Modern University for the Humanities
- Motto: "Accessible Quality Education"
- Type: Private
- Established: 1992
- Rector: Professor Mikhail Karpenko
- Students: 200,000 (2008)
- Location: Moscow, Russia
- Website: muh.ru

= Modern University for the Humanities =

The Modern University for the Humanities (MUH) (Современная гуманитарная академия), established in 1992. The university has been deprived of license order No.179-07 of January 30, 2017, accreditation cancelled April 26, 2015. This higher educational institution in Moscow, Russia offers primarily distance-based undergraduate, graduate, and post-graduate studies and vocational education.

General management of MUH is performed from its Moscow headquarters. Currently, there are 628 educational centers established within the framework of MUH to support the dissemination of distance learning and correspondence material. These centers are located in the Russian Federation and CIS countries including Armenia, Belarus, Kazakhstan, Kyrgyzstan, Moldova, Ukraine, Georgia, Azerbaijan, and Tajikistan. MUH also has educational centers outside the former Soviet world, in Vietnam, Israel, China, Peru, and the Czech Republic. Particular attention is focused on extending the geographic coverage of MUH, especially on development in foreign countries. The university currently claimed an enrollment of more than 200,000 (2008) students.

MUH is the only Russian higher educational institution possessing satellite educational technology. This allows the university the opportunity to provide distance learning resources to every geographic destination in the Russian Federation and in a number of Asian and European countries. MUH possesses satellite educational television with its own teleport for twenty-four-hour, four-channel broadcasting throughout the territory of Russia and the CIS countries. These four channels are also used for data transmission. It is a goal of the university to equip all MUH branches with VSAT-teleports, in order to allow high-quality broadcasting and educational processes between branches and the university's Moscow headquarters.

Utilization of video, audio and slide lectures, teaching computer programs and other multimedia products is the primary method of education at MUH. The majority of multimedia educational material is produced by MUH staff.
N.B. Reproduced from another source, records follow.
/-- One-dimensional factor: `Σ_{n ∈ [c−R, c+R]} e^{−b|n − c|} ≤ Σ_{m ∈ ℤ} e^{−b|m|} = 1 + 2e^{−b}/(1 − e^{−b}) ≤
1 + 2/b`. [folklore] -/
private theorem sum_Icc_exp_le {b : ℝ} (hb : 0 < b) (c : ℤ) (R : ℕ) :
    ∑ n ∈ Finset.Icc (c - R) (c + R), Real.exp (-(b * |((n - c : ℤ) : ℝ)|)) ≤ 1 + 2 / b := by
  obtain ⟨hS, hval0⟩ := tsum_int_exp_neg_mul_abs hb
  set f : ℤ → ℝ := fun m => Real.exp (-(b * |(m : ℝ)|)) with hf
  -- shift n = m + c
  have hshift : ∑ n ∈ Finset.Icc (c - R) (c + R), f (n - c) ≤ ∑' m : ℤ, f m := by
    have hS' : Summable (fun n : ℤ => f (n - c)) := (Equiv.subRight c).summable_iff.mpr hS
    calc ∑ n ∈ Finset.Icc (c - R) (c + R), f (n - c) ≤ ∑' n : ℤ, f (n - c) :=
          hS'.sum_le_tsum _ (fun n _ => (Real.exp_pos _).le)
      _ = ∑' m : ℤ, f m := (Equiv.subRight c).tsum_eq f
  have hr1 : Real.exp (-b) < 1 := Real.exp_lt_one_iff.mpr (by linarith)
  have htail : Real.exp (-b) / (1 - Real.exp (-b)) ≤ 1 / b := by
    have h : Real.exp (-b) * (b + 1) ≤ 1 := by
      calc Real.exp (-b) * (b + 1) ≤ Real.exp (-b) * Real.exp b :=
            mul_le_mul_of_nonneg_left (by linarith [Real.add_one_le_exp b]) (Real.exp_pos _).le
        _ = 1 := by rw [← Real.exp_add]; simp
    rw [div_le_div_iff₀ (by linarith) hb]
    nlinarith [h, Real.exp_pos (-b)]
  have hval : (1 + Real.exp (-b)) / (1 - Real.exp (-b)) = 1 + 2 * (Real.exp (-b) / (1 - Real.exp (-b))) := by
    have hne : 1 - Real.exp (-b) ≠ 0 := by linarith
    field_simp
    ring
  calc ∑ n ∈ Finset.Icc (c - R) (c + R), Real.exp (-(b * |((n - c : ℤ) : ℝ)|))
      = ∑ n ∈ Finset.Icc (c - R) (c + R), f (n - c) := rfl
    _ ≤ ∑' m : ℤ, f m := hshift
    _ = (1 + Real.exp (-b)) / (1 - Real.exp (-b)) := hval0
    _ = 1 + 2 * (Real.exp (-b) / (1 - Real.exp (-b))) := hval
    _ ≤ 1 + 2 * (1 / b) := by linarith [htail]
    _ = 1 + 2 / b := by ring

/-- The pure decay sum over ANY finite set of sites of ℤ³: `Σ_{x ∈ S} e^{−b‖x − y‖₁} ≤ (1 + 2/b)³` (enclose `S`
in a box around `y`; the box sum factorizes, `Finset.prod_univ_sum`).  Certified bookkeeping for the *"summation
over all Y_j with y fixed"* of p. 267. [cite: Balaban1985UV3, (45) p.267] -/
theorem sum_exp_neg_l1dist_le {b : ℝ} (hb : 0 < b) (y : Fin 3 → ℤ) (S : Finset (Fin 3 → ℤ)) :
    ∑ x ∈ S, Real.exp (-(b * l1dist x y)) ≤ (1 + 2 / b) ^ 3 := by
  classical
  -- a box around y containing S
  set R : ℕ := S.sup fun x => Finset.univ.sup fun i => (x i - y i).natAbs with hR
  set box : Finset (Fin 3 → ℤ) := Fintype.piFinset fun i => Finset.Icc (y i - R) (y i + R) with hbox
  have hsub : S ⊆ box := by
    intro x hx
    rw [hbox, Fintype.mem_piFinset]
    intro i
    have hi : (x i - y i).natAbs ≤ R := by
      rw [hR]
      exact le_trans (Finset.le_sup (f := fun i => (x i - y i).natAbs) (Finset.mem_univ i))
        (Finset.le_sup (f := fun x => Finset.univ.sup fun i => (x i - y i).natAbs) hx)
    rw [Finset.mem_Icc]
    have hi' : (((x i - y i).natAbs : ℕ) : ℤ) ≤ (R : ℤ) := by exact_mod_cast hi
    rw [Int.natCast_natAbs] at hi'
    obtain ⟨h1, h2⟩ := abs_le.mp hi'
    constructor <;> omega
  have hterm : ∀ x : Fin 3 → ℤ, Real.exp (-(b * l1dist x y)) =
      ∏ i, Real.exp (-(b * |((x i - y i : ℤ) : ℝ)|)) := by
    intro x
    rw [← Real.exp_sum, l1dist, Finset.mul_sum, ← Finset.sum_neg_distrib]
  calc ∑ x ∈ S, Real.exp (-(b * l1dist x y))
      ≤ ∑ x ∈ box, Real.exp (-(b * l1dist x y)) :=
        Finset.sum_le_sum_of_subset_of_nonneg hsub fun x _ _ => (Real.exp_pos _).le
    _ = ∑ x ∈ box, ∏ i, Real.exp (-(b * |((x i - y i : ℤ) : ℝ)|)) := Finset.sum_congr rfl fun x _ => hterm x
    _ = ∏ i : Fin 3, ∑ n ∈ Finset.Icc (y i - R) (y i + R), Real.exp (-(b * |((n - y i : ℤ) : ℝ)|)) := by
        rw [hbox, Finset.prod_univ_sum]
    _ ≤ ∏ _i : Fin 3, (1 + 2 / b) := by
        apply Finset.prod_le_prod
        · intro i _; exact Finset.sum_nonneg fun n _ => (Real.exp_pos _).le
        · intro i _; exact sum_Icc_exp_le hb (y i) R
    _ = (1 + 2 / b) ^ 3 := by simp

/-- The one-block lattice sum of (45) over sites of ℤ³, decay rate `a` per lattice unit (= `κ₁/M₁` in (44)):
`Σ_{x ∈ S} e^{−a‖x − y‖₁}‖x − y‖₁ ≤ (2/a)(1 + 4/a)³` for every finite `S` — `O(a⁻⁴)` for `a ≤ 1`.
[cite: Balaban1985UV3, (45) p.267] -/
theorem latticeSum45_le {a : ℝ} (ha : 0 < a) (y : Fin 3 → ℤ) (S : Finset (Fin 3 → ℤ)) :
    ∑ x ∈ S, Real.exp (-(a * l1dist x y)) * l1dist x y ≤ (2 / a) * (1 + 4 / a) ^ 3 := by
  have h1 : ∀ x ∈ S, Real.exp (-(a * l1dist x y)) * l1dist x y ≤ (2 / a) * Real.exp (-(a / 2 * l1dist x y)) :=
    fun x _ => exp_mul_dist_le ha (l1dist x y)
  have h2 := sum_exp_neg_l1dist_le (half_pos ha) y S
  have h4 : (1 + 2 / (a / 2)) = 1 + 4 / a := by rw [div_div_eq_mul_div]; ring
  calc ∑ x ∈ S, Real.exp (-(a * l1dist x y)) * l1dist x y
      ≤ ∑ x ∈ S, (2 / a) * Real.exp (-(a / 2 * l1dist x y)) := Finset.sum_le_sum h1
    _ = (2 / a) * ∑ x ∈ S, Real.exp (-(a / 2 * l1dist x y)) := by rw [Finset.mul_sum]
    _ ≤ (2 / a) * (1 + 2 / (a / 2)) ^ 3 := mul_le_mul_of_nonneg_left h2 (by positivity)
    _ = (2 / a) * (1 + 4 / a) ^ 3 := by rw [h4]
The Modern University for the Humanities has eight scientific-research institutes founded within the University. They have specializations which include Educational Programs Development, Educational Technologies Development, Television Education, Computer Education, Study Psychology and Sociology of Education, Mass Media and Publications, Electronic Communication Development, and Students’ Health-Improvement.

MUH has a publishing house which issues two newspapers, digests, and a number of scientific and educational journals. The total annual run of educational, methodical, and scientific literature at the MUH's publishing house makes up more than 8 million copies of 4,000 titles.

MUH is a member of a number of international organizations. In September, 2003 MUH joined Magna Charta Universitatum to start full-fledged integration with the Bologna Process. The University concluded bilateral agreements with a number of foreign universities. Many students from MUH go abroad to take different courses.

In 2014 and 2015, MUH became a subject of journalist investigations, mostly initiated by Russia-1 TV channel's pundit, Boris Sobolev. According to "Special Correspondent" TV program, quality of distance learning was in doubt despite heavy advertising campaign, as lectures and examinations at the institution are replaced by video translations and computer tests respectively. During test on knowledge of Constitution of Russia, one of the jurisprudence students failed to know the number of articles there, while the other was not able to remember content of the Article 1. Also, according to the program, auditoria for study were placed in buildings not adapted for studying, which happened in one of MUH's branch institutions in Vyazma. That branch was closed before 2012, after Rosobrnadzor expelled MUH's license for "extremely low level of education", but, according to Sobolev, it still worked as of 2012, still being located in technical building. On 27 February 2014, Rosobrnadzor published a list of 126 institutions which were stripped of their educational licenses, 51 of which were MUH's branches also.